Mukoza zarının incelmesi, farenjitin atrofik formu için tipiktir. Remisyon sırasında solgun, hatta siyanotik görünüyor. Damarlar inceltilmiş tabakasından görülebilir.

Akut dönemde mukoza zarının incelmesi ve kuruması, arka duvara sıkıca yapışan kuru kabukların oluşmasına neden olur. Hastalığın bu seyri ile hastalar genellikle boğazı nemlendirmek için sürekli bir istek olan ağız kuruluğundan şikayet ederler. Süreç yayıldığında, durum kötüleşir, yiyecekleri yutmada zorluklar ortaya çıkabilir.
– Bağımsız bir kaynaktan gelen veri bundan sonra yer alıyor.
/-- **Kato's constant is rational, from the (C5)-family alone.** Let `f` be the newform of `W/ℚ` with `L(W,1) ≠ 0`, `p` any prime, `ι` any
family of complex embeddings, `κ` a real constant such that for ALL admissible `(c, d, a, A)` (`A ≥ 1`, `(c, 6pA) = 1`, `(d, 6pN) = 1`) there are
values `x` satisfying Kato's value law (C5) at constant `κ`. Then `κ ∈ ℚ`. Twin of w4 g0's `exists_ratCast_eq_katoConstant` (same proof: Kato's
guarded datum with `R⁻ ≠ 0`, `valueGuard_satisfiable`; the level-`1` value `r₀ = κ·L_{(pA)}(f,1)/Ω⁺·R⁻ ∈ ℚ` with `L_{(pA)}(f,1)/Ω⁺·R⁻ =
P₁·[0]⁺·R⁻ ∈ ℚ ∖ {0}`); no classes, no `Λ`, no Tate-module binders. CONDITIONAL on the displayed (C5)-family.
[cite: Kato2004Asterisque, Thm. 6.6 (1) (p. 163), Thm. 9.7 (p. 189), Ex. 13.3 (p. 225)] [cite: MazurTateTeitelbaum1986Invent, §I.8 (8.6)] -/
theorem exists_ratCast_eq_katoConstant_of_valueLaw (hf : IsNewformOf W f) (hL1 : W.entireLFunction 1 ≠ 0) (p : ℕ) [Fact p.Prime]
    {ι : (m : ℕ) → (CyclotomicField m ℚ →+* ℂ)} {κ : ℝ}
    (hfam : ∀ (c d a : ℤ) (A : ℕ), 0 < A → Int.gcd c (6 * p * A) = 1 → Int.gcd d (6 * p * N) = 1 →
      ∃ x : ∀ (k : ℕ) (r : (cyclotomicLevelsRat p (badPlaces c d A N)).Ideals), CyclotomicField (cycLevel p k r.1) ℚ,
        ∀ (k : ℕ) (r : (cyclotomicLevelsRat p (badPlaces c d A N)).Ideals) (d' : ℤ) (χ : DirichletCharacter ℂ (cycLevel p k r.1)) (Lχ : ℂ → ℂ),
          Int.gcd (c * d) (cycLevel p k r.1 * A) = 1 →
          d * d' ≡ 1 [ZMOD (A : ℤ)] →
          IsDepletedTwistedL f (cycLevel p k r.1) (p * A) χ Lχ →
            (χ (-1) = 1 →
              charSum (cycLevel p k r.1) (ι (cycLevel p k r.1)) χ (x k r) =
                (κ : ℂ) * (Lχ 1 / (plusPeriod f : ℂ)) *
                  cuspFactor f true (fun n ↦ χ⁻¹ (n : ZMod (cycLevel p k r.1))) c d a A d') ∧
            (χ (-1) = -1 →
              charSum (cycLevel p k r.1) (ι (cycLevel p k r.1)) χ (x k r) =
                -(κ : ℂ) * (Lχ 1 / (Complex.I * (minusPeriod f : ℂ))) *
                  cuspFactor f false (fun n ↦ χ⁻¹ (n : ZMod (cycLevel p k r.1))) c d a A d')) :
    ∃ q : ℚ, κ = q := by
  have hp : p.Prime := Fact.out
  obtain ⟨c, d, a, A, d', hA, hc, hd, hcd, hdd', hR⟩ := valueGuard_satisfiable f hf.1 hf.coeffField_eq_bot p
  obtain ⟨x, hC5⟩ := hfam c d a A hA hc hd
  haveI : NeZero A := ⟨hA.ne'⟩
  haveI : NeZero (p * A) := ⟨mul_ne_zero hp.ne_zero hA.ne'⟩
  -- the continuation of `KatoConstantRational` §1 at `m = cycLevel p 0 ∅ = 1`, `M = pA`
  obtain ⟨L, hL, hL1eq⟩ := exists_isDepletedTwistedL_trivial_one_eq hf
    (show cycLevel p 0 (∅ : Finset (HeightOneSpectrum (𝓞 ℚ))) = 1 by rw [cycLevel, pow_zero, Finset.prod_empty, mul_one]) (p * A)
  obtain ⟨r₀, -, hr₀⟩ := value_level_one_of_valueLaw (f := f) hC5 d' hcd hdd' hL
  -- the Euler factors at `1` are a non-zero rational
  obtain ⟨P₁, hP₁0, hP₁⟩ := exists_ratCast_eq_eulerFactors_one hf ((cycLevel p 0 ∅ * (p * A)).primeFactors)
    (fun ℓ hℓ ↦ Nat.prime_of_mem_primeFactors hℓ)
  -- `L(W,1) = [0]⁺ Ω⁺`, `Ω⁺ > 0`, `[0]⁺ ≠ 0`
  have hΩ : 0 < plusPeriod f := IsNewform0.plusPeriod_pos_holds hf.1 hf.coeffField_eq_bot
  have hLval : W.entireLFunction 1 = ((ratPlusSymbol f 0 : ℚ) : ℂ) * (plusPeriod f : ℂ) := by
    rw [hf.entireLFunction_one_eq]; push_cast; ring
  have hsym0 : ratPlusSymbol f 0 ≠ 0 := by
    intro h0
    apply hL1
    rw [hLval, h0, Rat.cast_zero, zero_mul]
  have hRrat : ratCuspFactor f true c d a A d' ≠ 0 := by
    intro h0
    apply hR
    rw [cuspFactor_one_eq_ratCuspFactor, h0, Rat.cast_zero]
  -- `r₀ = κ · X`, `X = P₁ · [0]⁺ · R⁻ ∈ ℚ ∖ {0}`
  set X : ℚ := P₁ * ratPlusSymbol f 0 * ratCuspFactor f true c d a A d' with hX
  have hX0 : X ≠ 0 := mul_ne_zero (mul_ne_zero hP₁0 hsym0) hRrat
  have hkey : (r₀ : ℂ) = (κ : ℂ) * (X : ℂ) := by
    rw [hr₀, hL1eq, hP₁, hLval, cuspFactor_one_eq_ratCuspFactor, hX]
    have hΩc : (plusPeriod f : ℂ) ≠ 0 := by exact_mod_cast hΩ.ne'
    field_simp
    push_cast
    ring
  refine ⟨r₀ / X, ?_⟩
  have hκc : (κ : ℂ) = ((r₀ / X : ℚ) : ℂ) := by
    have hXc : (X : ℂ) ≠ 0 := by exact_mod_cast hX0
    rw [Rat.cast_div, eq_div_iff hXc, ← hkey]
  have h := congrArg Complex.re hκc
  rw [Complex.ofReal_re] at h
  rw [h, ← Complex.ofReal_ratCast, Complex.ofReal_re]

/-- **Kato's constant is rational on the habitat, from the (C5)-family alone** (`W.analyticRank = 0 ⇒ L(W,1) ≠ 0`). Twin of
`exists_ratCast_eq_katoConstant_of_analyticRank_eq_zero`. [cite: Kato2004Asterisque, Thm. 6.6 (1) (p. 163), Thm. 9.7 (p. 189)] -/
theorem exists_ratCast_eq_katoConstant_of_analyticRank_eq_zero_of_valueLaw (hf : IsNewformOf W f) (hr : W.analyticRank = 0)
    (p : ℕ) [Fact p.Prime] {ι : (m : ℕ) → (CyclotomicField m ℚ →+* ℂ)} {κ : ℝ}
    (hfam : ∀ (c d a : ℤ) (A : ℕ), 0 < A → Int.gcd c (6 * p * A) = 1 → Int.gcd d (6 * p * N) = 1 →
      ∃ x : ∀ (k : ℕ) (r : (cyclotomicLevelsRat p (badPlaces c d A N)).Ideals), CyclotomicField (cycLevel p k r.1) ℚ,
        ∀ (k : ℕ) (r : (cyclotomicLevelsRat p (badPlaces c d A N)).Ideals) (d' : ℤ) (χ : DirichletCharacter ℂ (cycLevel p k r.1)) (Lχ : ℂ → ℂ),
          Int.gcd (c * d) (cycLevel p k r.1 * A) = 1 →
          d * d' ≡ 1 [ZMOD (A : ℤ)] →
          IsDepletedTwistedL f (cycLevel p k r.1) (p * A) χ Lχ →
            (χ (-1) = 1 →
              charSum (cycLevel p k r.1) (ι (cycLevel p k r.1)) χ (x k r) =
                (κ : ℂ) * (Lχ 1 / (plusPeriod f : ℂ)) *
                  cuspFactor f true (fun n ↦ χ⁻¹ (n : ZMod (cycLevel p k r.1))) c d a A d') ∧
            (χ (-1) = -1 →
              charSum (cycLevel p k r.1) (ι (cycLevel p k r.1)) χ (x k r) =
                -(κ : ℂ) * (Lχ 1 / (Complex.I * (minusPeriod f : ℂ))) *
                  cuspFactor f false (fun n ↦ χ⁻¹ (n : ZMod (cycLevel p k r.1))) c d a A d')) :
    ∃ q : ℚ, κ = q :=
  exists_ratCast_eq_katoConstant_of_valueLaw hf
    ((WeierstrassCurve.analyticRank_eq_zero_iff_holds (W := W) hf.hasEntireLFunction).mp hr) p hfam

end Summit.BirchSwinnertonDyer.BirchSwinnertonDyer.Theorems.SignedKatoOffTwo.KatoConst

namespace Summit.BirchSwinnertonDyer.BirchSwinnertonDyer.Theorems.SignedKatoOffTwo.KatoValue

variable {W : WeierstrassCurve ℚ} [W.IsElliptic] {N : ℕ} [NeZero N] {f : CuspForm (Gamma0 N) 2}

/-! ## §2 Brick B4c (trivial-character values at `p`-power levels) — from (C5) alone -/

/-- **Kato's trivial-character value at a `p`-power level, in `F = ℚ(ζ_{p^k})`, from (C5) alone.** For Kato-shaped values `x` with the value law
(C5) at constant `κ = q ∈ ℚ`, `A = p^e`, `k ≥ 1`, guards `(cd, p^k·A) = 1`, `dd′ ≡ 1 (A)`:
`Σ_{b ∈ (ℤ/p^k)ˣ} σ_b(x_{k,∅}) = q · P_p(p⁻¹) · [0]⁺_f · R⁻_𝟙` in `F` (image of a rational). Twin of w4 g0's `sum_sigma_eq_of_zetaBody` (same proof; no
classes, no `Λ`, no Tate-module binders; any `ι`). CONDITIONAL on the displayed (C5).
[cite: Kato2004Asterisque, Thm. 6.6 (1) (p. 163), Thm. 9.7 (p. 189), §6.2 (p. 161)] [cite: MazurTateTeitelbaum1986Invent, §I.8 (8.6)] -/
theorem sum_sigma_eq_of_valueLaw (hf : IsNewformOf W f) (p : ℕ) [Fact p.Prime]
    {ι : (m : ℕ) → (CyclotomicField m ℚ →+* ℂ)} {κ : ℝ} {c d a : ℤ} {A : ℕ}
    {x : ∀ (k : ℕ) (r : (cyclotomicLevelsRat p (badPlaces c d A N)).Ideals), CyclotomicField (cycLevel p k r.1) ℚ}
    (hC5 :
      ∀ (k : ℕ) (r : (cyclotomicLevelsRat p (badPlaces c d A N)).Ideals) (d' : ℤ) (χ : DirichletCharacter ℂ (cycLevel p k r.1)) (Lχ : ℂ → ℂ),
        Int.gcd (c * d) (cycLevel p k r.1 * A) = 1 →
        d * d' ≡ 1 [ZMOD (A : ℤ)] →
        IsDepletedTwistedL f (cycLevel p k r.1) (p * A) χ Lχ →
          (χ (-1) = 1 →
            charSum (cycLevel p k r.1) (ι (cycLevel p k r.1)) χ (x k r) =
              (κ : ℂ) * (Lχ 1 / (plusPeriod f : ℂ)) *
                cuspFactor f true (fun n ↦ χ⁻¹ (n : ZMod (cycLevel p k r.1))) c d a A d') ∧
          (χ (-1) = -1 →
            charSum (cycLevel p k r.1) (ι (cycLevel p k r.1)) χ (x k r) =
              -(κ : ℂ) * (Lχ 1 / (Complex.I * (minusPeriod f : ℂ))) *
                cuspFactor f false (fun n ↦ χ⁻¹ (n : ZMod (cycLevel p k r.1))) c d a A d'))
    {q : ℚ} (hκ : κ = q) {k e : ℕ} (hk : 1 ≤ k) (hA : A = p ^ e) (d' : ℤ)
    (hcd : Int.gcd (c * d) (cycLevel p k (∅ : Finset (HeightOneSpectrum (𝓞 ℚ))) * A) = 1)
    (hdd' : d * d' ≡ 1 [ZMOD (A : ℤ)]) :
    ∑ b : (ZMod (cycLevel p k (∅ : Finset (HeightOneSpectrum (𝓞 ℚ)))))ˣ,
        sigma (cycLevel p k (∅ : Finset (HeightOneSpectrum (𝓞 ℚ)))) b (x k (cyclotomicLevelsRat p (badPlaces c d A N)).idealOne) =
      algebraMap ℚ (CyclotomicField (cycLevel p k (∅ : Finset (HeightOneSpectrum (𝓞 ℚ)))) ℚ)
        (q * eulerFactorAtOne W N p * ratPlusSymbol f 0 * ratCuspFactor f true c d a A d') := by
  have hp : p.Prime := Fact.out
  have hm : cycLevel p k (∅ : Finset (HeightOneSpectrum (𝓞 ℚ))) = p ^ k := by
    rw [cycLevel, Finset.prod_empty, mul_one]
  haveI : NeZero A := ⟨by rw [hA]; exact pow_ne_zero _ hp.ne_zero⟩
  haveI : NeZero (p * A) := ⟨mul_ne_zero hp.ne_zero (NeZero.ne A)⟩
  -- the continuation of `KatoTrivialCharValues` §1 and its value
  obtain ⟨L, hL, hL1eq⟩ := exists_isDepletedTwistedL_one_eq hf (cycLevel p k (∅ : Finset (HeightOneSpectrum (𝓞 ℚ)))) (p * A)
  have hprod : cycLevel p k (∅ : Finset (HeightOneSpectrum (𝓞 ℚ))) * (p * A) = p ^ (k + 1 + e) := by
    rw [hm, hA]; ring
  rw [hprod, eulerFactors_prime_pow_eq hf p (by omega : k + 1 + e ≠ 0)] at hL1eq
  -- units modulo `m` from the guard
  obtain ⟨hc, hd⟩ := isUnit_intCast_of_gcd_mul_eq_one (m := cycLevel p k (∅ : Finset (HeightOneSpectrum (𝓞 ℚ)))) (A := A) hcd
  -- Kato (C5) at the trivial character
  have hK : charSum (cycLevel p k (∅ : Finset (HeightOneSpectrum (𝓞 ℚ)))) (ι (cycLevel p k (∅ : Finset (HeightOneSpectrum (𝓞 ℚ)))))
      1 (x k (cyclotomicLevelsRat p (badPlaces c d A N)).idealOne) =
      κ * (L 1 / (plusPeriod f : ℂ)) *
        cuspFactor f true (fun n ↦ (1 : DirichletCharacter ℂ _)⁻¹ (n : ZMod (cycLevel p k (∅ : Finset (HeightOneSpectrum (𝓞 ℚ))))))
          c d a A d' :=
    (hC5 k (cyclotomicLevelsRat p (badPlaces c d A N)).idealOne d' 1 L hcd hdd' hL).1 (MulChar.one_apply (isUnit_one.neg))
  -- `L(W,1) = [0]⁺ Ω⁺`, `Ω⁺ ≠ 0`
  have hΩ : (plusPeriod f : ℂ) ≠ 0 := by
    exact_mod_cast (IsNewform0.plusPeriod_pos_holds hf.1 hf.coeffField_eq_bot).ne'
  have hLval : W.entireLFunction 1 = ((ratPlusSymbol f 0 : ℚ) : ℂ) * (plusPeriod f : ℂ) := by
    rw [hf.entireLFunction_one_eq]; push_cast; ring
  -- the character sum is `ι (Σ_b σ_b x)`
  have hcs : charSum (cycLevel p k (∅ : Finset (HeightOneSpectrum (𝓞 ℚ)))) (ι (cycLevel p k (∅ : Finset (HeightOneSpectrum (𝓞 ℚ)))))
      1 (x k (cyclotomicLevelsRat p (badPlaces c d A N)).idealOne) =
      ι (cycLevel p k (∅ : Finset (HeightOneSpectrum (𝓞 ℚ)))) (∑ b : (ZMod (cycLevel p k (∅ : Finset (HeightOneSpectrum (𝓞 ℚ)))))ˣ,
        sigma (cycLevel p k (∅ : Finset (HeightOneSpectrum (𝓞 ℚ)))) b (x k (cyclotomicLevelsRat p (badPlaces c d A N)).idealOne)) := by
    rw [charSum, map_sum]
    refine Finset.sum_congr rfl fun b _ ↦ ?_
    rw [MulChar.one_apply (Units.isUnit b), one_mul]
  apply (ι (cycLevel p k (∅ : Finset (HeightOneSpectrum (𝓞 ℚ))))).injective
  rw [← hcs, hK, hL1eq, hLval, cuspFactor_inv_one_eq_ratCuspFactor c d a A d' hc hd, hκ, RingHom.map_rat_algebraMap,
    eq_ratCast, Complex.ofReal_ratCast]
  push_cast
  field_simp

end Summit.BirchSwinnertonDyer.BirchSwinnertonDyer.Theorems.SignedKatoOffTwo.KatoValue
Boğulma, boğazda bir yumru hissi var.

Bu kronik farenjit formu, hastalığın gelişimindeki son aşama olarak kabul edildiğinden, artan ilgi görmüştür.

Farenjitin atrofik formunun tedavisi çok zordur ve aslında kanser öncesi bir durumdur.

Bu bağlamda, bu tür hastalar düzenli tıbbi muayenelere tabi tutulur.

Üç haftadan fazla öksürüğün varlığı, bir kulak burun boğaz uzmanına danışmak, faringoskopi yapmak için bir nedendir. Hastaların genel olarak tatmin edici durumuna rağmen, kronik farenjit tedavisi uzun vadeli ve karmaşıktır. Provoke edici faktörlerin ortadan kaldırılması, iyileşme yolundaki en önemli adımdır.